The term regression was originally used in 1885 by Sir Francis Galton in his analysis of the relationship between the heights of children and parents. He formulated the "law of universal regression," which specifies that "each peculiarity in a man is shared by his kinsmen, but on average in a less degree." (Evidently, people spoke this way in 1885.) In 1903, two statisticians, K. Pearson and A. Lee, took a random sample of 1,078 father —son pairs to examine Galton's law ("On the Laws of Inheritance in Man, I. Inheritance of Physical Characteristics," Biometrika 2:457-462). Their sample regression line was.
Son's height = 33.73 + .516 × Father's height
a. Interpret the coefficients.
b. What does the regression line tell you about the heights of sons of tall fathers?
c. What does the regression line tell you about the heights of sons of short fathers?
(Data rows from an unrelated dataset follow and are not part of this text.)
import Summits.BirchSwinnertonDyer.BirchSwinnertonDyer.Theorems.ByReductionTypeAtTwoSupersingularFlatKernelCyclicOfQuotientDual
import Literature.Algebra.Module.PadicPairingFamilies
import Literature.NumberTheory.IwasawaTheory.PruferPontryaginDual
import Mathlib.RingTheory.PowerSeries.Trunc
import HarnessLib

/-!
# Route `ByReductionTypeAtTwo` (rung K4), crux `SupersingularRankZeroAtTwo` (item stmt-BirchSwinnertonDyer-19097), stub 5
# `stub_flatKernelCyclic` (hand h13), sub-hand h13b: **PONTRYAGIN BIDUALITY FOR `Λ = ℤ_p⟦T⟧`** — the character group of the
# discrete dual `Λ^∨ = lim→ Hom(Λ/(T^n, p^k), ℚ/ℤ)` is `Λ` itself (every character of `Λ^∨` is «evaluate at `f`»), hence the
# `Λ`-module `Hom(Λ^∨, ℚ/ℤ)` (tree structure `IwasawaDual.IsLocNil.module`, `T ↦ ∘ (T·)`) is CYCLIC, generated by «evaluate at 1»;
# and cyclicity TRANSFERS along equivariant injections `Q ↪ Λ^∨` (pure algebra; cell `bsd-2adic`, seat `bsd-2adic-t42` GEN 44;
# `--supports 19097`, helper; sequel of `…FlatKernelCyclicOfQuotientDual`)

HONEST FRAMING (D-0036/D-0054): THEOREMS ONLY (no definition, no named fact, no `sorry`, no instance).  The discrete dual `Λ^∨` is
NOT defined: it is any subgroup `Q ≤ Hom(Λ, ℚ/ℤ)` satisfying the membership criterion `hQ` («kills `T^n Λ` and `p^k Λ` for some
`n, k`»), which exists (`exists_dualLambda`); its shift `ψ` (`χ ↦ χ ∘ (T·)`) is any endomorphism satisfying `hψ` (exists,
`exists_dualLambda_shift`).  WHY (h13b after `…FlatKernelCyclicOfQuotientDual`): `ker(X ↠ X♭)` is cyclic iff-ish the character module of
`Sel_∞ ⧸ Sel♭` is cyclic; the Kummer pairing against `z♭` (h13a: `Ker Col♭ = Λ ∙ z♭`) is an equivariant injection `Sel_∞ ⧸ Sel♭ ↪ Λ^∨`;
this file supplies the two algebraic facts turning such an injection into cyclicity — biduality of `Λ` and the transfer.  The injection
itself (arithmetic) is NOT constructed here.  19097 OPEN; nothing booked; BSD proved for no curve.

* §1 `exists_dualLambda`, `exists_dualLambda_shift`, `isLocNil_dualLambda` — the discrete dual and its shift; `(p, ψ)` locally nilpotent.
* §2 `apply_eq_sum_of_forall_X_pow_mul` (a character killing `T^n Λ` is determined by `f mod T^n`: `χ f = ∑_{i<n} χ (C (coeff i f) T^i)`),
  `apply_C_mul_eq_val_nsmul` (a character killing `p^k Λ` sees constants through `ℤ_p → ℤ/p^k`).
* §3 **`exists_eq_eval_of_character_dualLambda`** — BIDUALITY: every additive `y : Λ^∨ → ℚ/ℤ` is `χ ↦ χ(f)` for some `f ∈ Λ`
  (coefficients `c_i ∈ ℤ_p` assembled from the residues of `y` on the coefficient characters `g ↦ coeff_i(g)/p^k` by the tree's
  biduality `(ℤ ⊗ ℚ_p/ℤ_p)^∨ = ℤ_p` — `Literature.Algebra.Module.exists_eval_eq_of_character_padicPairingFamily` with `N = ℤ`).
* §4 `smul_evalOne_eq_eval` (`f • ev₁ = ev_f` for `IsLocNil.module`), **`exists_cyclic_characterModule_dualLambda`** (`Hom(Λ^∨, ℚ/ℤ) = Λ ∙ ev₁`).
* §5 **`exists_cyclic_characterModule_of_injective`** — TRANSFER: `(S, ψ_S) ↪ (Q, ψ_Q)` equivariant injective and `Hom(Q, ℚ/ℤ)` cyclic
  ⟹ `Hom(S, ℚ/ℤ)` cyclic (ℚ/ℤ injective: Mathlib `CharacterModule.dual_surjective_of_injective`; precomposition is `Λ`-linear).

References: [NeukirchSchmidtWingberg2008] I §1 (1.1.8) (Pontryagin duality); [Lang1990] Ch. 5 §1 (`Λ = lim ℤ_p[T]/(T^n, p^k)`);
[GreenbergLNM1716] §1 p. 60; [KitajimaOtsuki2018] Prop. 3.32; tree `Literature/Algebra/Module/PadicPairingFamilies.lean` (ss-1 GEN 13),
`IwasawaDualModule`, p823268, p824689.
-/

set_option autoImplicit false
-- the Theorems namespace of this sub repeats the summit name by design (D-0017 nested layout)
set_option linter.dupNamespace false

noncomputable section

open scoped Classical
open Finset PowerSeries

namespace Summit.BirchSwinnertonDyer.BirchSwinnertonDyer.Theorems

namespace OddBlindNF

namespace LambdaDual

open Literature.NumberTheory.EllipticCurves Literature.NumberTheory.EllipticCurves.IwasawaDual Literature.Algebra.Module

variable {p : ℕ} [hp : Fact p.Prime]

/-! ### §0 Classes `a / p^k` in `ℚ/ℤ` (folklore casts) -/

omit hp in
/-- `m • (a/p^k) = (m a)/p^k` in `ℚ/ℤ`. [folklore] -/
theorem nsmul_coe_div_pow (k m : ℕ) (a : ℤ) :
    m • ((((a : ℚ) / (p : ℚ) ^ k : ℚ)) : AddCircle (1 : ℚ)) = ((((m * a : ℤ) : ℚ) / (p : ℚ) ^ k : ℚ) : AddCircle (1 : ℚ)) := by
  rw [← AddCircle.coe_nsmul, nsmul_eq_mul, ← mul_div_assoc]
  push_cast
  rfl

omit hp in
/-- `b • (a/p^k) = (b a)/p^k` in `ℚ/ℤ` (integer multiple). [folklore] -/
theorem zsmul_coe_div_pow (k : ℕ) (b a : ℤ) :
    b • ((((a : ℚ) / (p : ℚ) ^ k : ℚ)) : AddCircle (1 : ℚ)) = ((((b * a : ℤ) : ℚ) / (p : ℚ) ^ k : ℚ) : AddCircle (1 : ℚ)) := by
  rw [← AddCircle.coe_zsmul, zsmul_eq_mul, ← mul_div_assoc]
  push_cast
  rfl

/-! ### §1 The discrete dual `Λ^∨` (by its membership criterion) and its shift -/

/-- **The discrete dual of `Λ = ℤ_p⟦T⟧` exists**: the characters of `(Λ, +)` killing `T^n Λ` and `p^k Λ` for some `n, k` form a subgroup
of `Hom(Λ, ℚ/ℤ)` (`= lim→ Hom(Λ/(T^n, p^k), ℚ/ℤ)`, the Pontryagin dual of the compact ring `Λ`). [cite: Lang1990, Ch. 5 §1]
[cite: NeukirchSchmidtWingberg2008, I §1 (1.1.8)] -/
theorem exists_dualLambda :
    ∃ Q : AddSubgroup (PowerSeries ℤ_[p] →+ AddCircle (1 : ℚ)), ∀ χ, χ ∈ Q ↔
      ∃ n k : ℕ, (∀ f, χ (X ^ n * f) = 0) ∧ (∀ f, χ ((p : PowerSeries ℤ_[p]) ^ k * f) = 0) := by
  refine ⟨{ carrier := {χ | ∃ n k : ℕ, (∀ f, χ (X ^ n * f) = 0) ∧ (∀ f, χ ((p : PowerSeries ℤ_[p]) ^ k * f) = 0)}
            zero_mem' := ⟨0, 0, fun f ↦ rfl, fun f ↦ rfl⟩
            add_mem' := ?_, neg_mem' := ?_ }, fun χ ↦ Iff.rfl⟩
  · rintro χ χ' ⟨n, k, hn, hk⟩ ⟨n', k', hn', hk'⟩
    refine ⟨n + n', k + k', fun f ↦ ?_, fun f ↦ ?_⟩
    · rw [AddMonoidHom.add_apply, pow_add, mul_assoc, hn, mul_comm (X ^ n), mul_assoc, hn', add_zero]
    · rw [AddMonoidHom.add_apply, pow_add, mul_assoc, hk, mul_comm ((p : PowerSeries ℤ_[p]) ^ k), mul_assoc, hk', add_zero]
  · rintro χ ⟨n, k, hn, hk⟩
    exact ⟨n, k, fun f ↦ by rw [AddMonoidHom.neg_apply, hn, neg_zero], fun f ↦ by rw [AddMonoidHom.neg_apply, hk, neg_zero]⟩

variable {Q : AddSubgroup (PowerSeries ℤ_[p] →+ AddCircle (1 : ℚ))}

/-- **The shift `ψ : χ ↦ χ ∘ (T·)` of the discrete dual exists** (it preserves the membership criterion). [cite: Lang1990, Ch. 5 §1] -/
theorem exists_dualLambda_shift
    (hQ : ∀ χ, χ ∈ Q ↔ ∃ n k : ℕ, (∀ f, χ (X ^ n * f) = 0) ∧ (∀ f, χ ((p : PowerSeries ℤ_[p]) ^ k * f) = 0)) :
    ∃ ψ : AddMonoid.End Q, ∀ χ : Q,
      ((ψ χ : Q) : PowerSeries ℤ_[p] →+ AddCircle (1 : ℚ)) = (χ : PowerSeries ℤ_[p] →+ AddCircle (1 : ℚ)).comp (AddMonoidHom.mulLeft X) := by
  have hmem : ∀ χ : Q, (χ : PowerSeries ℤ_[p] →+ AddCircle (1 : ℚ)).comp (AddMonoidHom.mulLeft X) ∈ Q := by
    intro χ
    obtain ⟨n, k, hn, hk⟩ := (hQ χ).mp χ.2
    refine (hQ _).mpr ⟨n, k, fun f ↦ ?_, fun f ↦ ?_⟩
    · rw [AddMonoidHom.comp_apply, AddMonoidHom.coe_mulLeft, ← mul_assoc, mul_comm X, mul_assoc, hn]
    · rw [AddMonoidHom.comp_apply, AddMonoidHom.coe_mulLeft, ← mul_assoc, mul_comm X, mul_assoc, hk]
  refine ⟨{ toFun := fun χ ↦ ⟨_, hmem χ⟩, map_zero' := Subtype.ext (by ext f; rfl),
            map_add' := fun χ χ' ↦ Subtype.ext (by ext f; rfl) }, fun χ ↦ rfl⟩

/-- The iterated shift: `ψ^i χ = χ ∘ (T^i ·)`. [folklore] -/
theorem coe_shift_pow_apply {ψ : AddMonoid.End Q}
    (hψ : ∀ χ : Q, ((ψ χ : Q) : PowerSeries ℤ_[p] →+ AddCircle (1 : ℚ)) =
      (χ : PowerSeries ℤ_[p] →+ AddCircle (1 : ℚ)).comp (AddMonoidHom.mulLeft X))
    (i : ℕ) (χ : Q) (f : PowerSeries ℤ_[p]) :
    (((ψ ^ i) χ : Q) : PowerSeries ℤ_[p] →+ AddCircle (1 : ℚ)) f = (χ : PowerSeries ℤ_[p] →+ AddCircle (1 : ℚ)) (X ^ i * f) := by
  induction i generalizing f with
  | zero => rw [pow_zero, pow_zero, one_mul]; rfl
  | succ i ih =>
    rw [pow_succ', AddMonoid.End.coe_mul, Function.comp_apply, hψ, AddMonoidHom.comp_apply, AddMonoidHom.coe_mulLeft, ih,
      ← mul_assoc, ← pow_succ]
/-- **Height of an outer Taylor shift** (`B ∈ ℤ`, `|B| ≤ β`, `β ≥ 1`): for `H ∈ ℤ[x][y]` of `y`-degree `≤ d`
and height `≤ L`, `|((taylor (C B) H)_b)_j| ≤ (d+1)·2^d·β^d·L`. -/
theorem abs_coeff_coeff_taylor_C_le (H : ℤ[X][X]) {d : ℕ} (hdeg : H.natDegree ≤ d) {L : ℤ}
    (hcoef : ∀ i j, |(H.coeff i).coeff j| ≤ L) {B β : ℤ} (hB : |B| ≤ β) (hβ : 1 ≤ β) (b j : ℕ) :
    |((taylor (C B) H).coeff b).coeff j| ≤ (d + 1) * 2 ^ d * β ^ d * L := by
  have hL0 : 0 ≤ L := (abs_nonneg _).trans (hcoef 0 0)
  have hβ0 : 0 ≤ β := by linarith
  have hX0 : (0 : ℤ) ≤ 2 ^ d * β ^ d * L := mul_nonneg (mul_nonneg (pow_nonneg (by norm_num) d)
    (pow_nonneg hβ0 d)) hL0
  rw [coeff_coeff_taylor_C]
  calc |∑ i ∈ Finset.range (H.natDegree + 1),
        (((i + b).choose b : ℕ) : ℤ) * (H.coeff (i + b)).coeff j * B ^ i|
      ≤ ∑ i ∈ Finset.range (H.natDegree + 1),
          |(((i + b).choose b : ℕ) : ℤ) * (H.coeff (i + b)).coeff j * B ^ i| :=
        Finset.abs_sum_le_sum_abs _ _
    _ ≤ ∑ _i ∈ Finset.range (H.natDegree + 1), 2 ^ d * β ^ d * L := by
        refine Finset.sum_le_sum fun i hi => ?_
        have hi' : i ≤ d := by have := Finset.mem_range.mp hi; omega
        by_cases hib : i + b ≤ d
        · rw [abs_mul, abs_mul, abs_pow, Nat.abs_cast]
          have h1 : (((i + b).choose b : ℕ) : ℤ) ≤ 2 ^ d := by
            calc (((i + b).choose b : ℕ) : ℤ) ≤ ((2 ^ (i + b) : ℕ) : ℤ) := by
                  exact_mod_cast Nat.choose_le_two_pow _ _
              _ ≤ 2 ^ d := by push_cast; exact pow_le_pow_right₀ (by norm_num) hib
          have h2 : |B| ^ i ≤ β ^ d :=
            (pow_le_pow_left₀ (abs_nonneg _) hB i).trans (pow_le_pow_right₀ hβ hi')
          have h3 := hcoef (i + b) j
          calc (((i + b).choose b : ℕ) : ℤ) * |(H.coeff (i + b)).coeff j| * |B| ^ i
              ≤ 2 ^ d * L * β ^ d :=
                mul_le_mul (mul_le_mul h1 h3 (abs_nonneg _) (by positivity)) h2 (by positivity)
                  (mul_nonneg (by positivity) hL0)
            _ = 2 ^ d * β ^ d * L := by ring
        · have h0 : H.coeff (i + b) = 0 := coeff_eq_zero_of_natDegree_lt (by omega)
          rw [h0, coeff_zero, mul_zero, zero_mul, abs_zero]; exact hX0
    _ = ((H.natDegree + 1 : ℕ) : ℤ) * (2 ^ d * β ^ d * L) := by
        rw [Finset.sum_const, Finset.card_range, nsmul_eq_mul]
    _ ≤ ((d : ℤ) + 1) * (2 ^ d * β ^ d * L) := by
        refine mul_le_mul_of_nonneg_right ?_ hX0
        exact_mod_cast Nat.succ_le_succ hdeg
    _ = (d + 1) * 2 ^ d * β ^ d * L := by ring

/-- `evxy` over a fixed box: `F(x₀, y₀) = Σ_{i ≤ d} Σ_{j ≤ d} F_{ij} x₀^j y₀^i` when the partial degrees are `≤ d`. -/
theorem evxy_eq_sum_sum (x₀ y₀ : ℚ) (F : ℤ[X][X]) {d : ℕ} (hdegy : F.natDegree ≤ d)
    (hdegx : ∀ i, (F.coeff i).natDegree ≤ d) :
    evxy x₀ y₀ F = ∑ i ∈ Finset.range (d + 1), ∑ j ∈ Finset.range (d + 1),
      (((F.coeff i).coeff j : ℤ) : ℚ) * x₀ ^ j * y₀ ^ i := by
  unfold evxy
  have hlt : (F.map (Polynomial.aeval x₀ : ℤ[X] →ₐ[ℤ] ℚ).toRingHom).natDegree < d + 1 :=
    lt_of_le_of_lt ((natDegree_map_le).trans hdegy) (Nat.lt_succ_self d)
  rw [eval_eq_sum_range' hlt]
  refine Finset.sum_congr rfl fun i _ => ?_
  rw [coeff_map]
  have hin : ((Polynomial.aeval x₀ : ℤ[X] →ₐ[ℤ] ℚ).toRingHom (F.coeff i) : ℚ) =
      ∑ j ∈ Finset.range (d + 1), (((F.coeff i).coeff j : ℤ) : ℚ) * x₀ ^ j := by
    show Polynomial.aeval x₀ (F.coeff i) = _
    rw [Polynomial.aeval_def, eval₂_eq_sum_range' (algebraMap ℤ ℚ)
      (lt_of_le_of_lt (hdegx i) (Nat.lt_succ_self d))]
    refine Finset.sum_congr rfl fun j _ => ?_
    rw [algebraMap_int_eq, eq_intCast]
  rw [hin, Finset.sum_mul]

/-- One row of the rescaled polynomial: `Σ_{j ≤ d} F_{ij} s^{d−j} t^{d−i} X^j`. -/
noncomputable def scaleRow (F : ℤ[X][X]) (s t : ℤ) (d i : ℕ) : ℤ[X] :=
  ∑ j ∈ Finset.range (d + 1), monomial j ((F.coeff i).coeff j * s ^ (d - j) * t ^ (d - i))

/-- **The rescaled polynomial** `F̃(X, Y) = Σ_{i,j ≤ d} F_{ij} s^{d−j} t^{d−i} X^j Y^i (= s^d t^d F(X/s, Y/t))`. -/
noncomputable def scaleXY (F : ℤ[X][X]) (s t : ℤ) (d : ℕ) : ℤ[X][X] :=
  ∑ i ∈ Finset.range (d + 1), monomial i (scaleRow F s t d i)

/-- Coefficients of a row. -/
theorem coeff_scaleRow (F : ℤ[X][X]) (s t : ℤ) (d i j : ℕ) :
    (scaleRow F s t d i).coeff j =
      if j ∈ Finset.range (d + 1) then (F.coeff i).coeff j * s ^ (d - j) * t ^ (d - i) else 0 := by
  classical
  unfold scaleRow
  simp only [finsetSum_coeff, coeff_monomial]
  rw [Finset.sum_ite_eq']

/-- Rows of the rescaled polynomial. -/
theorem coeff_scaleXY (F : ℤ[X][X]) (s t : ℤ) (d i : ℕ) :
    (scaleXY F s t d).coeff i = if i ∈ Finset.range (d + 1) then scaleRow F s t d i else 0 := by
  classical
  unfold scaleXY
  simp only [finsetSum_coeff, coeff_monomial]
  rw [Finset.sum_ite_eq']

/-- Coefficients of the rescaled polynomial. -/
theorem coeff_coeff_scaleXY (F : ℤ[X][X]) (s t : ℤ) (d i j : ℕ) :
    ((scaleXY F s t d).coeff i).coeff j =
      if i ≤ d ∧ j ≤ d then (F.coeff i).coeff j * s ^ (d - j) * t ^ (d - i) else 0 := by
  rw [coeff_scaleXY]
  by_cases hi : i ≤ d
  · rw [if_pos (Finset.mem_range.mpr (by omega)), coeff_scaleRow]
    by_cases hj : j ≤ d
    · rw [if_pos (Finset.mem_range.mpr (by omega)), if_pos ⟨hi, hj⟩]
    · rw [if_neg (fun h => hj (by have := Finset.mem_range.mp h; omega)), if_neg (fun h => hj h.2)]
  · rw [if_neg (fun h => hi (by have := Finset.mem_range.mp h; omega)), if_neg (fun h => hi h.1),
      coeff_zero]

/-- Outer degree of the rescaled polynomial. -/
theorem natDegree_scaleXY_le (F : ℤ[X][X]) (s t : ℤ) (d : ℕ) : (scaleXY F s t d).natDegree ≤ d := by
  rw [natDegree_le_iff_coeff_eq_zero]
  intro i hi
  ext j
  rw [coeff_coeff_scaleXY, if_neg (fun h => absurd h.1 (by omega)), coeff_zero]

/-- Inner degrees of the rescaled polynomial. -/
theorem natDegree_coeff_scaleXY_le (F : ℤ[X][X]) (s t : ℤ) (d i : ℕ) :
    ((scaleXY F s t d).coeff i).natDegree ≤ d := by
  rw [natDegree_le_iff_coeff_eq_zero]
  intro j hj
  rw [coeff_coeff_scaleXY, if_neg (fun h => absurd h.2 (by omega))]

/-- Height of the rescaled polynomial (`s, t ≥ 1`). -/
theorem abs_coeff_coeff_scaleXY_le (F : ℤ[X][X]) {s t : ℤ} (hs : 1 ≤ s) (ht : 1 ≤ t) (d : ℕ) {L : ℤ}
    (hcoef : ∀ i j, |(F.coeff i).coeff j| ≤ L) (i j : ℕ) :
    |((scaleXY F s t d).coeff i).coeff j| ≤ L * s ^ d * t ^ d := by
  have hL0 : 0 ≤ L := (abs_nonneg _).trans (hcoef 0 0)
  have hs0 : 0 ≤ s := by linarith
  have ht0 : 0 ≤ t := by linarith
  rw [coeff_coeff_scaleXY]
  split_ifs with h
  · rw [abs_mul, abs_mul, abs_pow, abs_pow, abs_of_nonneg hs0, abs_of_nonneg ht0]
    have h1 : s ^ (d - j) ≤ s ^ d := pow_le_pow_right₀ hs (Nat.sub_le _ _)
    have h2 : t ^ (d - i) ≤ t ^ d := pow_le_pow_right₀ ht (Nat.sub_le _ _)
    exact mul_le_mul (mul_le_mul (hcoef i j) h1 (pow_nonneg hs0 _) hL0) h2 (pow_nonneg ht0 _)
      (mul_nonneg hL0 (pow_nonneg hs0 _))
  · rw [abs_zero]; exact mul_nonneg (mul_nonneg hL0 (pow_nonneg hs0 _)) (pow_nonneg ht0 _)

/-- The rescaled polynomial of a non-zero `F` (partial degrees `≤ d`, `s, t ≠ 0`) is non-zero. -/
theorem scaleXY_ne_zero (F : ℤ[X][X]) (hF : F ≠ 0) {s t : ℤ} (hs : s ≠ 0) (ht : t ≠ 0) {d : ℕ}
    (hdegy : F.natDegree ≤ d) (hdegx : ∀ i, (F.coeff i).natDegree ≤ d) : scaleXY F s t d ≠ 0 := by
  intro h0
  set i : ℕ := F.natDegree with hi
  have hfi : F.coeff i ≠ 0 := by
    have := Polynomial.leadingCoeff_ne_zero.mpr hF
    rwa [Polynomial.leadingCoeff] at this
  set j : ℕ := (F.coeff i).natDegree with hj
  have hfij : (F.coeff i).coeff j ≠ 0 := by
    have := Polynomial.leadingCoeff_ne_zero.mpr hfi
    rwa [Polynomial.leadingCoeff] at this
  have hc := coeff_coeff_scaleXY F s t d i j
  rw [h0, coeff_zero, coeff_zero, if_pos ⟨hdegy, hdegx i⟩] at hc
  exact (mul_ne_zero (mul_ne_zero hfij (pow_ne_zero _ hs)) (pow_ne_zero _ ht)) hc.symm

/-- **Rescaling identity:** `F̃(s x₀, t y₀) = s^d t^d F(x₀, y₀)`. -/
theorem evxy_scaleXY (F : ℤ[X][X]) (s t : ℤ) {d : ℕ} (hdegy : F.natDegree ≤ d)
    (hdegx : ∀ i, (F.coeff i).natDegree ≤ d) (x₀ y₀ : ℚ) :
    evxy ((s : ℚ) * x₀) ((t : ℚ) * y₀) (scaleXY F s t d) = (s : ℚ) ^ d * (t : ℚ) ^ d * evxy x₀ y₀ F := by
  rw [evxy_eq_sum_sum _ _ _ (natDegree_scaleXY_le F s t d) (natDegree_coeff_scaleXY_le F s t d),
    evxy_eq_sum_sum _ _ _ hdegy hdegx, Finset.mul_sum]
  refine Finset.sum_congr rfl fun i hi => ?_
  rw [Finset.mul_sum]
  refine Finset.sum_congr rfl fun j hj => ?_
  have hi' : i ≤ d := by have := Finset.mem_range.mp hi; omega
  have hj' : j ≤ d := by have := Finset.mem_range.mp hj; omega
  rw [coeff_coeff_scaleXY, if_pos ⟨hi', hj'⟩]
  have e1 : (s : ℚ) ^ d = (s : ℚ) ^ (d - j) * (s : ℚ) ^ j := by rw [← pow_add, Nat.sub_add_cancel hj']
  have e2 : (t : ℚ) ^ d = (t : ℚ) ^ (d - i) * (t : ℚ) ^ i := by rw [← pow_add, Nat.sub_add_cancel hi']
  push_cast
  rw [e1, e2, mul_pow, mul_pow]
  ring

/-- **The integer Taylor shift** `G(X, Y) = H(X + A, Y + B)` (`A, B ∈ ℤ`). -/
noncomputable def shiftXY (H : ℤ[X][X]) (A B : ℤ) : ℤ[X][X] :=
  (taylor (C B) H).map (taylorAlgHom A : ℤ[X] →ₐ[ℤ] ℤ[X]).toRingHom

/-- `G(x, y) = H(x + A, y + B)` at rational points. -/
theorem evxy_shiftXY (H : ℤ[X][X]) (A B : ℤ) (x y : ℚ) :
    evxy x y (shiftXY H A B) = evxy (x + A) (y + B) H := by
  unfold evxy shiftXY
  rw [Polynomial.map_map]
  have hcomp : (Polynomial.aeval x : ℤ[X] →ₐ[ℤ] ℚ).toRingHom.comp
      (taylorAlgHom A : ℤ[X] →ₐ[ℤ] ℤ[X]).toRingHom =
      (Polynomial.aeval (x + (A : ℚ)) : ℤ[X] →ₐ[ℤ] ℚ).toRingHom := by
    refine Polynomial.ringHom_ext (fun a => ?_) ?_
    · simp
    · simp [taylor_X]
  rw [hcomp, map_taylor, taylor_eval]
  congr 1
  show y + Polynomial.aeval (x + (A : ℚ)) (C B) = y + B
  simp

/-- Coefficients of the shift: `G_b = taylor A ((taylor (C B) H)_b)`. -/
theorem coeff_shiftXY (H : ℤ[X][X]) (A B : ℤ) (b : ℕ) :
    (shiftXY H A B).coeff b = taylor A ((taylor (C B) H).coeff b) := by
  unfold shiftXY
  rw [coeff_map]
  rfl

/-- The shift of a non-zero polynomial is non-zero. -/
theorem shiftXY_ne_zero (H : ℤ[X][X]) (hH : H ≠ 0) (A B : ℤ) : shiftXY H A B ≠ 0 := by
  intro h0
  apply hH
  have h1 : taylor (C B) H = 0 := by
    refine Polynomial.map_injective (taylorAlgHom A : ℤ[X] →ₐ[ℤ] ℤ[X]).toRingHom
      (fun p q hpq => taylor_injective A ?_) ?_
    · exact hpq
    · rw [Polynomial.map_zero]; exact h0
  exact taylor_injective (C B) (by rw [h1, map_zero])

/-- Outer degree of the shift. -/
theorem natDegree_shiftXY_le (H : ℤ[X][X]) (A B : ℤ) {d : ℕ} (hdeg : H.natDegree ≤ d) :
    (shiftXY H A B).natDegree ≤ d := by
  unfold shiftXY
  exact (natDegree_map_le).trans ((natDegree_taylor _ _).le.trans hdeg)

/-- Inner degrees of the shift. -/
theorem natDegree_coeff_shiftXY_le (H : ℤ[X][X]) (A B : ℤ) {d : ℕ}
    (hdegx : ∀ i, (H.coeff i).natDegree ≤ d) (b : ℕ) : ((shiftXY H A B).coeff b).natDegree ≤ d := by
  rw [coeff_shiftXY, natDegree_taylor]
  exact natDegree_coeff_taylor_C_le H hdegx B b

/-- **Height of the shift:** `|G_{ba}| ≤ (d+1)² 4^d α^d β^d L`. -/
theorem abs_coeff_coeff_shiftXY_le (H : ℤ[X][X]) {d : ℕ} (hdeg : H.natDegree ≤ d)
    (hdegx : ∀ i, (H.coeff i).natDegree ≤ d) {L : ℤ} (hcoef : ∀ i j, |(H.coeff i).coeff j| ≤ L)
    {A B α β : ℤ} (hA : |A| ≤ α) (hα : 1 ≤ α) (hB : |B| ≤ β) (hβ : 1 ≤ β) (b a : ℕ) :
    |((shiftXY H A B).coeff b).coeff a| ≤ (d + 1) * 2 ^ d * α ^ d * ((d + 1) * 2 ^ d * β ^ d * L) := by
  rw [coeff_shiftXY]
  exact abs_coeff_taylor_le _ (natDegree_coeff_taylor_C_le H hdegx B b)
    (fun j => abs_coeff_coeff_taylor_C_le H hdeg hcoef hB hβ b j) hA hα a

end Taylor

end Summit.Schanuel.Schanuel.Theorems.RootDecomp1KOnePointCell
Florida condominiums are popular winter retreats for many North Americans. In recent years, the prices have steadily increased. A real estate agent wanted to know why prices of similar-sized apartments in the same building vary. A possible answer lies in the floor. It may be that the higher the floor, the greater the sale price of the apartment. He recorded the price (in $1,000s) of 1,200 sq. ft. condominiums in several buildings in the same location that have sold recently and the floor number of the condominium.
a. Determine the regression line.
b. What do the coefficients tell you about the relationship between the two variables?
Refer to Exercise 16.6.
a. What is the standard error of estimate? Interpret its value.
b. Describe how well the memory test scores and length of television commercial are linearly related.
c. Are the memory test scores and length of commercial linearly related? Test using a 5% significance level.
d. Estimate the slope coefficient with 90% confidence.
Pick any 1 (or more) of the 11 exercises above and briefly describe why the prediction interval is so wide.
Pat Statsdud, a student ranking near the bottom of the statistics class, decided that a certain amount of studying could actually improve final grades. However, too much studying would not be warranted because Pat's ambition (if that's what one could call it) was to ultimately graduate with the absolute minimum level of work. Pat was registered in a statistics course that had only 3 weeks to go before the final exam and for which the final grade was determined in the following way:
Total mark = 20% (Assignment)
+ 30% (Midterm test)
+ 50% (Final exam)
To determine how much work to do in the remaining 3 weeks, Pat needed to be able to predict the final exam mark on the basis of the assignment mark (worth 20 points) and the midterm mark (worth 30 points). Pat's marks on these were 12/20 and 14/30, respectively. Accordingly, Pat undertook the following analysis. The final exam mark, assignment mark, and midterm test mark for 30 students who took the statistics course last year were collected.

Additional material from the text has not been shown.